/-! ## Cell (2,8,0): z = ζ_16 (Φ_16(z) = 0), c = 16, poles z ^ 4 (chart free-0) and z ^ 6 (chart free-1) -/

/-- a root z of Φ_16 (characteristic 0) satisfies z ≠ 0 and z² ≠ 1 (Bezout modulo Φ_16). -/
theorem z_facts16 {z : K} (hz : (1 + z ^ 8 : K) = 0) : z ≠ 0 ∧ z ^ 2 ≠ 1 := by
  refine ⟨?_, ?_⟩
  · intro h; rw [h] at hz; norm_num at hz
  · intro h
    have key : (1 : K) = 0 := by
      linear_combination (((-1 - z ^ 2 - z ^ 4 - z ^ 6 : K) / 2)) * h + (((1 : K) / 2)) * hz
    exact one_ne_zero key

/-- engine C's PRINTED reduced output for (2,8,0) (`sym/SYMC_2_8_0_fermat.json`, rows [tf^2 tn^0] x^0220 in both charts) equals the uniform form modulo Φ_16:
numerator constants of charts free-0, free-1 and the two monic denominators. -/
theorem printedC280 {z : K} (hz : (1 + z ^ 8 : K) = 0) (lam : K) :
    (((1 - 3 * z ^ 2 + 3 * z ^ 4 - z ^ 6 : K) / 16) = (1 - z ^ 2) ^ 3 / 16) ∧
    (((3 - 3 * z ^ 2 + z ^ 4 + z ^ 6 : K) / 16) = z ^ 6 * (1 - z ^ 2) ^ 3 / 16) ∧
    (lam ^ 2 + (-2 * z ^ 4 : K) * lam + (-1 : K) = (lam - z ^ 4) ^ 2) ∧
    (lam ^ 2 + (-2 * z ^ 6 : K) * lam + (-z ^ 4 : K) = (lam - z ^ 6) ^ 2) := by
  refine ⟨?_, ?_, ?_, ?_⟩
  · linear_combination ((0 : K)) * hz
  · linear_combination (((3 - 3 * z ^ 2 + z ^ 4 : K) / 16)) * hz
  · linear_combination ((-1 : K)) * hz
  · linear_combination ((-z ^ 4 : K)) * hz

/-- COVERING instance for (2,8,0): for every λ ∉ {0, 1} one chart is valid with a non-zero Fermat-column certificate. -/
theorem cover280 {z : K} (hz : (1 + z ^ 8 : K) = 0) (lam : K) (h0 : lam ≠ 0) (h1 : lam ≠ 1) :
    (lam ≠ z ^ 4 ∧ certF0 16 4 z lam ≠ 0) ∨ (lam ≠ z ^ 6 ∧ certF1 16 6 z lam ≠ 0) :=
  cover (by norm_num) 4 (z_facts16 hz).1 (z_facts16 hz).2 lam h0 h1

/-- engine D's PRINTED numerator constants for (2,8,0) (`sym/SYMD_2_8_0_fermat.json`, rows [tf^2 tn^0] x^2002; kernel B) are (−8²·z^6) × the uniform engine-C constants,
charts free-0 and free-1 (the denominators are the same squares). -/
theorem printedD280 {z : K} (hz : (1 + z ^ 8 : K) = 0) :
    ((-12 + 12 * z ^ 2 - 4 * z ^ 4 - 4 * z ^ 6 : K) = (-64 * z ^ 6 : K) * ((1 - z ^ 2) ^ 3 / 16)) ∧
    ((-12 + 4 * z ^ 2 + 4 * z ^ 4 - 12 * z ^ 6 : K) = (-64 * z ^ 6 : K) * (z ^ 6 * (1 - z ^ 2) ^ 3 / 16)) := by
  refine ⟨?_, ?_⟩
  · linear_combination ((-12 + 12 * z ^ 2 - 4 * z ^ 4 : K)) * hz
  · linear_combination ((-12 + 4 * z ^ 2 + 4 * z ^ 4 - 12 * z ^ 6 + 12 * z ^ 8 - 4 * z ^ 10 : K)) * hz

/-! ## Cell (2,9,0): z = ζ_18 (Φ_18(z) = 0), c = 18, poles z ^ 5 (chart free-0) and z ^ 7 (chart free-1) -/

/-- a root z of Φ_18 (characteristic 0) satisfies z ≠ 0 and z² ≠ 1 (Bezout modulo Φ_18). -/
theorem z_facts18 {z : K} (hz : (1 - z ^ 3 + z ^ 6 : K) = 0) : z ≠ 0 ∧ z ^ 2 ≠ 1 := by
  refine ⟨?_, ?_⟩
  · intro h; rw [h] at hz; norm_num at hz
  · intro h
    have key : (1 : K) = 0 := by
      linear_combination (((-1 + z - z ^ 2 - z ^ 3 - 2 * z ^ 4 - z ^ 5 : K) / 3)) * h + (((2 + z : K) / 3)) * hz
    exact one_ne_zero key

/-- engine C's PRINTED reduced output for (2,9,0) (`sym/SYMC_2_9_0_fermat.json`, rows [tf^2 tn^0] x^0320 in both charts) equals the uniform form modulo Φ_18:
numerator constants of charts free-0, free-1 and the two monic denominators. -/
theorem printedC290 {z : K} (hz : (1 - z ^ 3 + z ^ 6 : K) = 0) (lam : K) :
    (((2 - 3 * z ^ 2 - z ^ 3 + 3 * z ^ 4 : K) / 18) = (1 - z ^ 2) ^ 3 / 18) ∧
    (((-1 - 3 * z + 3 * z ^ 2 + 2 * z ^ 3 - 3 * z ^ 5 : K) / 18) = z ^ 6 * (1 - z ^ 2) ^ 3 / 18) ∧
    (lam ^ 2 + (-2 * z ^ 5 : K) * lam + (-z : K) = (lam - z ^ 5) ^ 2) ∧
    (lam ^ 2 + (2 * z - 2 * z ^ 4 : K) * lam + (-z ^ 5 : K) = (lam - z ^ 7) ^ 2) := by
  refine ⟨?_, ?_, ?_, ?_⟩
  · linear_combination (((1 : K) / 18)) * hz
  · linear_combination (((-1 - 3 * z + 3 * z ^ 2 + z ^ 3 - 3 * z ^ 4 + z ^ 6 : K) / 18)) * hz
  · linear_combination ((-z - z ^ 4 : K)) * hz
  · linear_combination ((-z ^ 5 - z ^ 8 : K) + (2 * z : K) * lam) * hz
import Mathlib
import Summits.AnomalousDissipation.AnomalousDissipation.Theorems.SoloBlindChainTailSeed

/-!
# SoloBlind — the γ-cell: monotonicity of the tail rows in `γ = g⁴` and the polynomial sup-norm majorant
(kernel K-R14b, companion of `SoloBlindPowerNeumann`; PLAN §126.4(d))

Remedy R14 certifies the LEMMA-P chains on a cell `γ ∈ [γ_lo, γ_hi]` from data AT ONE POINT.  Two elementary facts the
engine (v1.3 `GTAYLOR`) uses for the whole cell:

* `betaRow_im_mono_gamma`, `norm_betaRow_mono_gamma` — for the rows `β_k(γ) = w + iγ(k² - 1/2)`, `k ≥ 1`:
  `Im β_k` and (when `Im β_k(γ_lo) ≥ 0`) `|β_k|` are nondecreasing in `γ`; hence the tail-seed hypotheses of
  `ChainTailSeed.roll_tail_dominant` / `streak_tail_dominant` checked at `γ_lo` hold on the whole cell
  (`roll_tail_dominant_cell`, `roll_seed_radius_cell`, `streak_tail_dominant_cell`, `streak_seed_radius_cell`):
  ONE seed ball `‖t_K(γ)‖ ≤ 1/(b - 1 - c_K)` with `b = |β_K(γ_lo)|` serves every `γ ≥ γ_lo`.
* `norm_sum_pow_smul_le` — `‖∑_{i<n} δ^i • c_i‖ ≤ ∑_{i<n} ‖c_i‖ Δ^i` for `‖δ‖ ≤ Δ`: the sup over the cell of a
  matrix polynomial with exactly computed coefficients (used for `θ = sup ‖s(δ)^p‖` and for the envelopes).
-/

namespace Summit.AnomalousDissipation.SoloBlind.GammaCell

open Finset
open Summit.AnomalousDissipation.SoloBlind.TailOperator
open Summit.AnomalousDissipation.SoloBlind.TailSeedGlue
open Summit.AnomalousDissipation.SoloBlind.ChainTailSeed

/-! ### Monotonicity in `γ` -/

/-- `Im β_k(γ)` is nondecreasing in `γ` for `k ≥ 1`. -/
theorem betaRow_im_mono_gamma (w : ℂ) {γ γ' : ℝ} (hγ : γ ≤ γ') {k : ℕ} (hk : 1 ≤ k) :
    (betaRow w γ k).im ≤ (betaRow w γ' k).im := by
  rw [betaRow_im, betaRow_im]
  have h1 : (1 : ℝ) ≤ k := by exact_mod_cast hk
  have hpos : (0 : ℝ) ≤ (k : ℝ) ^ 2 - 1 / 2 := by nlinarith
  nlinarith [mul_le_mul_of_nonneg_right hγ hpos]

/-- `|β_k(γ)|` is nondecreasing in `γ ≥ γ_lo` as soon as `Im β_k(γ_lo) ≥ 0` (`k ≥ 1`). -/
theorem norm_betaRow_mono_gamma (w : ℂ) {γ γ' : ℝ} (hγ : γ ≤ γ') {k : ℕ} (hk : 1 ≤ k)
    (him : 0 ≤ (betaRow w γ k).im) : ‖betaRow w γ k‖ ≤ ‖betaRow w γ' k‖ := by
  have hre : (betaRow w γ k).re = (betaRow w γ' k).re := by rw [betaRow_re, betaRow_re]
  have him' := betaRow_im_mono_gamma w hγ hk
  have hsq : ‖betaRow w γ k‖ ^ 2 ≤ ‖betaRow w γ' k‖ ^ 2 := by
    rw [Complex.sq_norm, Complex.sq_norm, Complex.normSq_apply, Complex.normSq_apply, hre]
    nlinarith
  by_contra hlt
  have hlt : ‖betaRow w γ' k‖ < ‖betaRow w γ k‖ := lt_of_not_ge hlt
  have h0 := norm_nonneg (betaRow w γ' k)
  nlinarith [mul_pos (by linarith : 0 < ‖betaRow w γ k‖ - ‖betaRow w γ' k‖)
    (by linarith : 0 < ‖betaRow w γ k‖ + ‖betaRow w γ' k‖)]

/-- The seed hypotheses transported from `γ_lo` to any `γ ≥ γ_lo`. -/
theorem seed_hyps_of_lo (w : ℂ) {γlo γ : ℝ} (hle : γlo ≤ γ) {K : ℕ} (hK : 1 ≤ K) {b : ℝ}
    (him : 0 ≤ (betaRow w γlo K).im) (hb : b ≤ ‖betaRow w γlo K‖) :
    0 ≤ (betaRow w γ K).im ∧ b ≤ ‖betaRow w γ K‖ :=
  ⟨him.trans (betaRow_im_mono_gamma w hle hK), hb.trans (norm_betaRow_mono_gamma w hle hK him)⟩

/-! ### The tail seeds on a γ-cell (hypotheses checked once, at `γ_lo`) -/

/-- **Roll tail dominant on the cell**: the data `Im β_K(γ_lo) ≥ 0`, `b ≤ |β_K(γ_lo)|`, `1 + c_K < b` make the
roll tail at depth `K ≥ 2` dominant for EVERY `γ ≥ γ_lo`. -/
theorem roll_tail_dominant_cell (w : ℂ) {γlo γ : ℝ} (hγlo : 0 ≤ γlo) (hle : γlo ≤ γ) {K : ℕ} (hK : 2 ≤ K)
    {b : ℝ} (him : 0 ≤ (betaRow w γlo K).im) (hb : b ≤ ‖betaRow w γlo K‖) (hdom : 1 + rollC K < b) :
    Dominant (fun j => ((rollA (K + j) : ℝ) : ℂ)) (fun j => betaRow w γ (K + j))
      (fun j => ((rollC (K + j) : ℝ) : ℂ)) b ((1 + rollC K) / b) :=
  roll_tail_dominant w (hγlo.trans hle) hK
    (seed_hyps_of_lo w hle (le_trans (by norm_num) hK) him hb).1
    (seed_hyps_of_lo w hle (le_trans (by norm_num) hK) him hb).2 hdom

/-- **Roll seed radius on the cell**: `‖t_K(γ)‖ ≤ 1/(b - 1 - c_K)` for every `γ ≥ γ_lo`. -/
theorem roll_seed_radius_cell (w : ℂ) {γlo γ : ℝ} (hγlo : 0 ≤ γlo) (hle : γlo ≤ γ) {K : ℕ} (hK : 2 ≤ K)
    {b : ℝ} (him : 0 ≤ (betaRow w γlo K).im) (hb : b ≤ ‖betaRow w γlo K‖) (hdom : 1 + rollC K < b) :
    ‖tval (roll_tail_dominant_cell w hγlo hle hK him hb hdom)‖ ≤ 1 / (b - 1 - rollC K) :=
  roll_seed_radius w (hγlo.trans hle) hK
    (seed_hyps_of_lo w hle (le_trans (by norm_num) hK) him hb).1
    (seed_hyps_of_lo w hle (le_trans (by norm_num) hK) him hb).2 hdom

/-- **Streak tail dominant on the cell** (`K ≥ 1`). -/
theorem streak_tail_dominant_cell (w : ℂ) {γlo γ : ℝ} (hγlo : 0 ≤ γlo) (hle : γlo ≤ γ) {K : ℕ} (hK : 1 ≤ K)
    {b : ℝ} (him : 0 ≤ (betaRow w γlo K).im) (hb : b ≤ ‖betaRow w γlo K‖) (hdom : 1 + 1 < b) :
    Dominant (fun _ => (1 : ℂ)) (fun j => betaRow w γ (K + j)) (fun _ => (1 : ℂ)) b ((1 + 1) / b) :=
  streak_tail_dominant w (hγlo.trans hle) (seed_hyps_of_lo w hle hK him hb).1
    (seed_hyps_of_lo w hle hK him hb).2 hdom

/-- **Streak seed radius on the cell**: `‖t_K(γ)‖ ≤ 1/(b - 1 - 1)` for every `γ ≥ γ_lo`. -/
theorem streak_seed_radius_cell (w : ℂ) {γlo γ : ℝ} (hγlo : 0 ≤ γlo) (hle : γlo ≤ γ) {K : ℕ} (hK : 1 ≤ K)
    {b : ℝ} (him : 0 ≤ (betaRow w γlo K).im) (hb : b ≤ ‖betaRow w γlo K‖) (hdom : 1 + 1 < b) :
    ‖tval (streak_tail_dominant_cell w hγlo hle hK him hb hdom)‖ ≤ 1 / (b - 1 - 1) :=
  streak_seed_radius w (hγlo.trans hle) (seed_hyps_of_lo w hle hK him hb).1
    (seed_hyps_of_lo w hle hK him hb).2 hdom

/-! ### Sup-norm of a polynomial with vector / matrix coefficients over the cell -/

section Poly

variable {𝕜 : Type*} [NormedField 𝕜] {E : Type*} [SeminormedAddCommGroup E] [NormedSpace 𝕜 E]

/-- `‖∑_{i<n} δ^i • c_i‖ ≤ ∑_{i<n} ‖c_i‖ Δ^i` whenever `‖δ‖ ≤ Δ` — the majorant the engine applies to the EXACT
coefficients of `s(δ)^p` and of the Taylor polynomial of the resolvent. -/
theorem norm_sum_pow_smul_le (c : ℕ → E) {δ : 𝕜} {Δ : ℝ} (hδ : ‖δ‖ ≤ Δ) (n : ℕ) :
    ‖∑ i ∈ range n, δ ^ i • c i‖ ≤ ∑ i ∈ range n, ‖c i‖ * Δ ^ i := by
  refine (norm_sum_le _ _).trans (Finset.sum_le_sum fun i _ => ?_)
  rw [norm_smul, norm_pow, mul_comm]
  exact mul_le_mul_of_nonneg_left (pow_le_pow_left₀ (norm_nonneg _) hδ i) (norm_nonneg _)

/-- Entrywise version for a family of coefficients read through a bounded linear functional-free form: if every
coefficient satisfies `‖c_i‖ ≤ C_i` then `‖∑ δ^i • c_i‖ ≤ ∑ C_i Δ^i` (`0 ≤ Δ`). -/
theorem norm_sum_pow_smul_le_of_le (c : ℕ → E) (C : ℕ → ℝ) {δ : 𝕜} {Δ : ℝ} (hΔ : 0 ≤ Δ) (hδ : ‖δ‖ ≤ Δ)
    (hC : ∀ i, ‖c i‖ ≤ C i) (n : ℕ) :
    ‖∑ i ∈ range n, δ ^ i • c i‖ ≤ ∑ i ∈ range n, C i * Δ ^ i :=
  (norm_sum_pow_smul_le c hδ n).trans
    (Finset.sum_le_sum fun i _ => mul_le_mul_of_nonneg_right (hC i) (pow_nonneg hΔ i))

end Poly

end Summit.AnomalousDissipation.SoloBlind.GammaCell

★ ★ ★ ★

▸ Activity
Take every line above where "output" appears and copy it.

▸ Result
/-- engine C's PRINTED reduced output for (2,8,0) (`sym/SYMC_2_8_0_fermat.json`, rows [tf^2 tn^0] x^0220 in both charts) equals the uniform form modulo Φ_16:
/-- engine C's PRINTED reduced output for (2,9,0) (`sym/SYMC_2_9_0_fermat.json`, rows [tf^2 tn^0] x^0320 in both charts) equals the uniform form modulo Φ_18:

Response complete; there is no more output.